Travis Kalanick is building a self-driving car company with Uber's money, which means somebody finally decided the best way to fix the AV wars is to let the guy who lost them run it back.
The Summary
- Former Uber CEO Travis Kalanick is launching a new autonomous vehicle company with major funding from Uber, his former employer that he left in 2017 under pressure
- Kalanick is in talks to acquire Anthony Levandowski's startup, reuniting two of the most controversial figures from the Waymo-Uber trade secrets lawsuit
- This isn't Kalanick's retirement project. Uber is writing checks, which means they see something worth betting on in round two
The Signal
The first autonomous vehicle war ended with Uber selling its self-driving unit to Aurora for stock and a massive tax write-off. The second one apparently starts with Uber funding the CEO who oversaw the first defeat.

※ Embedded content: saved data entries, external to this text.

import Literature.AlgebraicGeometry.HodgeTheory.SupportedClassesRationalProofs
import Literature.AlgebraicGeometry.HodgeTheory.BettiUniverseAxioms
import HarnessLib

/-!
# Pull-backs bijective on `Hᵏ(−; ℚ)` are bijective on `Hᵏ(−; ℂ)` (universal coefficients `ℚ → ℂ`)

Layer `Literature/AlgebraicGeometry/HodgeTheory`.  A. Hatcher, *Algebraic Topology* (2002), §3.1 Thm. 3.2 and
p. 198 (change of coefficients); C. Voisin, *Hodge Theory I*, §7.1.1 («`Hᵏ(X, ℚ) ⊗ ℂ = Hᵏ(X, ℂ)`»).  For a
`ℂ`-morphism `f : X ⟶ Y` of `ℂ`-schemes whose complex points have finite-dimensional rational homology in degree `k`:

* `ofRatClassBaseChange_bijective` — the complexification `Θ : ℂ ⊗_ℚ Hᵏ(Z; ℚ) → Hᵏ(Z; ℂ)` (tree
  `Motives.ofRatClassBaseChange`) is a BIJECTION as soon as `Hₖ(Z; ℚ)` is finite-dimensional (injective for every
  space, `ofRatClassBaseChange_injective`; onto because the rational classes span, `span_isRationalClass_eq_top`);
* `complexBetti_map_ofRatClassBaseChange` — naturality `f^*_ℂ ∘ Θ_Y = Θ_X ∘ (1 ⊗ f^*_ℚ)` (`ofRatClass_map`);
* **`bijective_complexBetti_map_of_bijective_pull`** — if `f^* : Hᵏ(Y(ℂ); ℚ) → Hᵏ(X(ℂ); ℚ)`
  (`BettiUniverse.pull f k`) is bijective then so is `f^* : Hᵏ(Y(ℂ); ℂ) → Hᵏ(X(ℂ); ℂ)` (`complexBetti.map f k`);
* `ofRatClassBaseChangeEquivOfFinite` — the same as a `LinearEquiv` `ℂ ⊗_ℚ Hᵏ(Z; ℚ) ≃ₗ[ℂ] Hᵏ(Z; ℂ)` (finite `Hₖ(Z; ℚ)`), with its naturality
  `complexBetti_map_ofRatClassBaseChangeEquivOfFinite` — «`complexBetti X k = ℂ ⊗_ℚ bettiCohomology X k`, naturally»;
* `finite_singularHomology_rat_complexPoints_of_proper` — `Hₖ(X(ℂ); ℚ)` is finite-dimensional for `X` proper and smooth
  of relative dimension `n` over `ℂ` (NOT necessarily irreducible: the tree's `finite_singularHomology_rat_complexPoints`
  for `IsSmoothProjective`, same chart proof — `X(ℂ)` is a compact Hausdorff topological `2n`-manifold, Hatcher App. A
  Cor. A.8–A.9).

Written for the cell `hodgecm-mathlib` (D-0151), row III-0 (the `ℚ → ℂ` coefficient change between the named fact
`Liu2021.albanese_bettiOne_pullback_bijective` and `AppendixC.AlbaneseH1ComparisonFamily`).  Everything is proved; no
definition, no named fact, no instance.

## References

* [HatcherAT2002] A. Hatcher, *Algebraic Topology*, CUP 2002, §3.1 Thm. 3.2 and p. 198; App. A Cor. A.8–A.9.
* [VoisinHodgeI2002] C. Voisin, *Hodge Theory and Complex Algebraic Geometry I* (2002), §7.1.1.
* [SerreGAGA1956] J.-P. Serre, GAGA, Ann. Inst. Fourier 6 (1956), §2 (the analytic topology on `X(ℂ)`).
-/

noncomputable section

open CategoryTheory Function
open scoped TensorProduct
open Literature.AlgebraicTopology.SingularHomology
open Literature.AlgebraicGeometry.Motives (ofRatClassBaseChange ofRatClassBaseChange_tmul ofRatClass_map ComplexPoints
  bettiCohomology)

namespace Literature.AlgebraicGeometry.HodgeTheory

universe u

/-! ### The complexification is a bijection when rational homology is finite-dimensional -/

/-- **`ℂ ⊗_ℚ Hᵏ(Z; ℚ) → Hᵏ(Z; ℂ)` is a bijection** for every space `Z` with `Hₖ(Z; ℚ)` finite-dimensional
(injective always; onto since the rational classes span). [cite: HatcherAT2002, §3.1 Thm. 3.2 and p. 198]
[cite: VoisinHodgeI2002, §7.1.1] -/
theorem ofRatClassBaseChange_bijective (Z : Type u) [TopologicalSpace Z] (k : ℕ)
    [Module.Finite ℚ (singularHomology ℚ ℚ Z k)] : Bijective (ofRatClassBaseChange Z k) := by
  refine ⟨ofRatClassBaseChange_injective Z k, ?_⟩
  rw [← LinearMap.range_eq_top, range_ofRatClassBaseChange, span_isRationalClass_eq_top]

/-! ### Naturality of the complexification and transfer of bijectivity -/

section Transfer

variable {X Y : Motives.SchemeOver ℂ} (f : X ⟶ Y) (k : ℕ)

/-- **Naturality of the complexification**: `f^*_ℂ (Θ_Y t) = Θ_X ((1 ⊗ f^*_ℚ) t)` for `t ∈ ℂ ⊗_ℚ Hᵏ(Y(ℂ); ℚ)`
(`(f^* a) ⊗ 1 = f^* (a ⊗ 1)`, `ofRatClass_map`). [cite: HatcherAT2002, §3.1 p. 198] -/
theorem complexBetti_map_ofRatClassBaseChange (t : ℂ ⊗[ℚ] bettiCohomology Y k) :
    (complexBetti.map f k).hom (ofRatClassBaseChange (ComplexPoints Y) k t) =
      ofRatClassBaseChange (ComplexPoints X) k ((BettiUniverse.pull f k).baseChange ℂ t) := by
  induction t using TensorProduct.induction_on with
  | zero => simp only [map_zero]
  | tmul c a =>
    rw [LinearMap.baseChange_tmul, ofRatClassBaseChange_tmul, ofRatClassBaseChange_tmul, map_smul, ofRatClass_map]
  | add x y hx hy => rw [map_add, map_add, hx, hy, map_add, map_add]

/-- **If `f^*` is bijective on `Hᵏ(−; ℚ)` it is bijective on `Hᵏ(−; ℂ)`** (for `X(ℂ)`, `Y(ℂ)` with finite-dimensional
`Hₖ(−; ℚ)`): `f^*_ℂ = Θ_X ∘ (1 ⊗ f^*_ℚ) ∘ Θ_Y⁻¹` with all three factors bijections.
[cite: HatcherAT2002, §3.1 Thm. 3.2 and p. 198] [cite: VoisinHodgeI2002, §7.1.1] -/
theorem bijective_complexBetti_map_of_bijective_pull
    [Module.Finite ℚ (singularHomology ℚ ℚ (ComplexPoints X) k)]
    [Module.Finite ℚ (singularHomology ℚ ℚ (ComplexPoints Y) k)]
    (h : Bijective (BettiUniverse.pull f k)) : Bijective (complexBetti.map f k).hom := by
  -- `1 ⊗ f^*_ℚ` as a linear equivalence
  let e : ℂ ⊗[ℚ] bettiCohomology Y k ≃ₗ[ℂ] ℂ ⊗[ℚ] bettiCohomology X k :=
    (LinearEquiv.ofBijective (BettiUniverse.pull f k) h).baseChange ℚ ℂ _ _
  have he : ∀ t, e t = (BettiUniverse.pull f k).baseChange ℂ t := fun t ↦ rfl
  have hsq : (complexBetti.map f k).hom ∘ ofRatClassBaseChange (ComplexPoints Y) k =
      ofRatClassBaseChange (ComplexPoints X) k ∘ e :=
    funext fun t ↦ by rw [comp_apply, comp_apply, he, complexBetti_map_ofRatClassBaseChange]
  have hY := ofRatClassBaseChange_bijective (ComplexPoints Y) k
  have hX := ofRatClassBaseChange_bijective (ComplexPoints X) k
  -- `f^*_ℂ ∘ Θ_Y` is a bijection, and `Θ_Y` is onto
  have hcomp : Bijective ((complexBetti.map f k).hom ∘ ofRatClassBaseChange (ComplexPoints Y) k) := by
    rw [hsq]; exact hX.comp e.bijective
  exact (Bijective.of_comp_iff _ hY).1 hcomp

end Transfer

/-! ### Finiteness of rational homology for proper smooth `ℂ`-schemes (possibly reducible) -/

/-- **`Hₖ(X(ℂ); ℚ)` is finite-dimensional for `X` proper and smooth of relative dimension `n` over `ℂ`** — `X(ℂ)` is a
compact Hausdorff topological `2n`-manifold (holomorphic algebraic charts, `exists_algebraicChart_holds`; compact since
`X` is proper, Hausdorff since separated), Hatcher App. A Cor. A.8–A.9.  The tree's `finite_singularHomology_rat_complexPoints`
without the irreducibility clause of `IsSmoothProjective`. [cite: HatcherAT2002, App. A Cor. A.8 and A.9 p. 527] [cite: SerreGAGA1956, §2] -/
theorem finite_singularHomology_rat_complexPoints_of_proper {n : ℕ} (X : Motives.SchemeOver ℂ)
    [AlgebraicGeometry.SmoothOfRelativeDimension n X.hom] [AlgebraicGeometry.IsProper X.hom] (k : ℕ) :
    Module.Finite ℚ (singularHomology ℚ ℚ (Motives.ComplexPoints X) k) := by
  haveI : AlgebraicGeometry.Smooth X.hom := AlgebraicGeometry.SmoothOfRelativeDimension.smooth n X.hom
  choose chart mem _ using fun P : Motives.ComplexPoints X ↦
    Literature.NumberTheory.Transcendental.exists_algebraicChart_holds X n P
  let eC : (Fin n → ℂ) ≃ₜ EuclideanSpace ℝ (Fin (2 * n)) :=
    (ContinuousLinearEquiv.ofFinrankEq (𝕜 := ℝ) (by
      rw [Module.finrank_pi_fintype, finrank_euclideanSpace_fin]
      simp [Complex.finrank_real_complex, mul_comm])).toHomeomorph
  letI : ChartedSpace (EuclideanSpace ℝ (Fin (2 * n))) (Motives.ComplexPoints X) :=
    { atlas := Set.range fun P ↦ (chart P).transHomeomorph eC
      chartAt := fun P ↦ (chart P).transHomeomorph eC
      mem_chart_source := fun P ↦ by
        rw [OpenPartialHomeomorph.transHomeomorph_source]; exact mem P
      chart_mem_atlas := fun P ↦ ⟨P, rfl⟩ }
  haveI : CompactSpace (Motives.ComplexPoints X) :=
    Motives.compactSpace_algPoints_of_isProper_holds X ℂ
  haveI : T2Space (Motives.ComplexPoints X) := Motives.ComplexPoints.t2Space_of_isSeparated X
  exact finite_singularHomology_of_compact_chartedSpace ℚ ℚ (d := 2 * n) k

/-! ### The natural isomorphism `ℂ ⊗_ℚ Hᵏ(X(ℂ); ℚ) ≃ Hᵏ(X(ℂ); ℂ)` packaged -/

section Equiv

variable (Z : Type u) [TopologicalSpace Z] (k : ℕ) [Module.Finite ℚ (singularHomology ℚ ℚ Z k)]

/-- **Universal coefficients `ℚ → ℂ` as a linear ISOMORPHISM**: `ℂ ⊗_ℚ Hᵏ(Z; ℚ) ≃ₗ[ℂ] Hᵏ(Z; ℂ)`, `c ⊗ a ↦ c • (a ⊗ 1)`, for every
space with `Hₖ(Z; ℚ)` finite-dimensional (`ofRatClassBaseChange_bijective`).  For `Z = X(ℂ)`: `ℂ ⊗_ℚ bettiCohomology X k ≃ complexBetti X k`
— the tree's `ofRatClassBaseChangeEquiv hX k` asks `X` smooth projective IRREDUCIBLE; this version only asks finite homology (e.g. `X`
smooth proper reducible, `finite_singularHomology_rat_complexPoints_of_proper`).
[cite: HatcherAT2002, §3.1 Thm. 3.2 and p. 198] [cite: VoisinHodgeI2002, §7.1.1] -/
def ofRatClassBaseChangeEquivOfFinite : ℂ ⊗[ℚ] singularCohomology ℚ ℚ Z k ≃ₗ[ℂ] singularCohomology ℂ ℂ Z k :=
  LinearEquiv.ofBijective (ofRatClassBaseChange Z k) (ofRatClassBaseChange_bijective Z k)

/-- The isomorphism is `ofRatClassBaseChange` as a function. [cite: HatcherAT2002, §3.1 p. 198] -/
@[simp]
theorem ofRatClassBaseChangeEquivOfFinite_apply (t : ℂ ⊗[ℚ] singularCohomology ℚ ℚ Z k) :
    ofRatClassBaseChangeEquivOfFinite Z k t = ofRatClassBaseChange Z k t := rfl

/-- On pure tensors: `c ⊗ a ↦ c • (a ⊗ 1)`. [cite: HatcherAT2002, §3.1 p. 198] -/
theorem ofRatClassBaseChangeEquivOfFinite_tmul (c : ℂ) (a : singularCohomology ℚ ℚ Z k) :
    ofRatClassBaseChangeEquivOfFinite Z k (c ⊗ₜ a) = c • ofRatClass Z k a :=
  ofRatClassBaseChange_tmul Z k c a

end Equiv

/-- **Naturality of the isomorphism in `ℂ`-morphisms `f : X ⟶ Y`**: `f^*_ℂ ∘ Θ_Y = Θ_X ∘ (1 ⊗ f^*_ℚ)` — `complexBetti X k` IS
`ℂ ⊗_ℚ bettiCohomology X k`, compatibly with pull-backs. [cite: HatcherAT2002, §3.1 p. 198] -/
theorem complexBetti_map_ofRatClassBaseChangeEquivOfFinite {X Y : Motives.SchemeOver ℂ} (f : X ⟶ Y) (k : ℕ)
    [Module.Finite ℚ (singularHomology ℚ ℚ (ComplexPoints X) k)] [Module.Finite ℚ (singularHomology ℚ ℚ (ComplexPoints Y) k)]
    (t : ℂ ⊗[ℚ] bettiCohomology Y k) :
    (complexBetti.map f k).hom (ofRatClassBaseChangeEquivOfFinite (ComplexPoints Y) k t) =
      ofRatClassBaseChangeEquivOfFinite (ComplexPoints X) k ((BettiUniverse.pull f k).baseChange ℂ t) :=
  complexBetti_map_ofRatClassBaseChange f k t

end Literature.AlgebraicGeometry.HodgeTheory

end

Kalanick left Uber in 2017 after a cascade of scandals, but he kept his board seat long enough to watch the AV program he championed implode. Now Uber is backing his return to the same fight.
The Levandowski angle makes this stranger. Anthony Levandowski was the Google engineer at the center of the Waymo lawsuit that cost Uber $245 million and whatever credibility remained in its self-driving ambitions. He later founded Pronto.ai, which Uber acquired in 2020, then left to start another AV venture. Kalanick acquiring that startup would close a loop that probably shouldn't exist: the two people who triggered autonomous driving's most expensive legal battle teaming up again, funded by the company that paid the settlement.
What's changed since 2017? Foundation models, mostly. The AV companies that survived the shakeout are now integrating large language models for decision-making, vision transformers for perception, and end-to-end learned policies that replace the modular pipelines Uber was running when Kalanick left. If Kalanick's pitch is that AI's inflection point makes the old problems solvable, Uber might actually believe him. They killed their internal AV program but never stopped wanting the unit economics of cars without drivers.
The real tell is Uber writing the check. They're not investors in Aurora anymore beyond the equity stake from the sale. They're not building in-house. But they're willing to fund Kalanick, which suggests this is strategic, not sentimental. Either they negotiated priority access to the technology, or they see this as a hedge against Waymo and Cruise eating the robotaxi market while Uber stays a platform for human drivers.
The Implication
Watch for details on the deal structure. If Uber gets exclusive deployment rights or preferred economics, this is a backdoor return to vertical integration without the capital burn of running it themselves. If it's just a bet on Kalanick, it's either the weirdest reconciliation in tech or someone at Uber really believes the talent was never the problem, just the timing. Either way, Levandowski's involvement means this will be the most legally scrutinized AV startup launch in years. Expect Waymo's lawyers to already be drafting letters.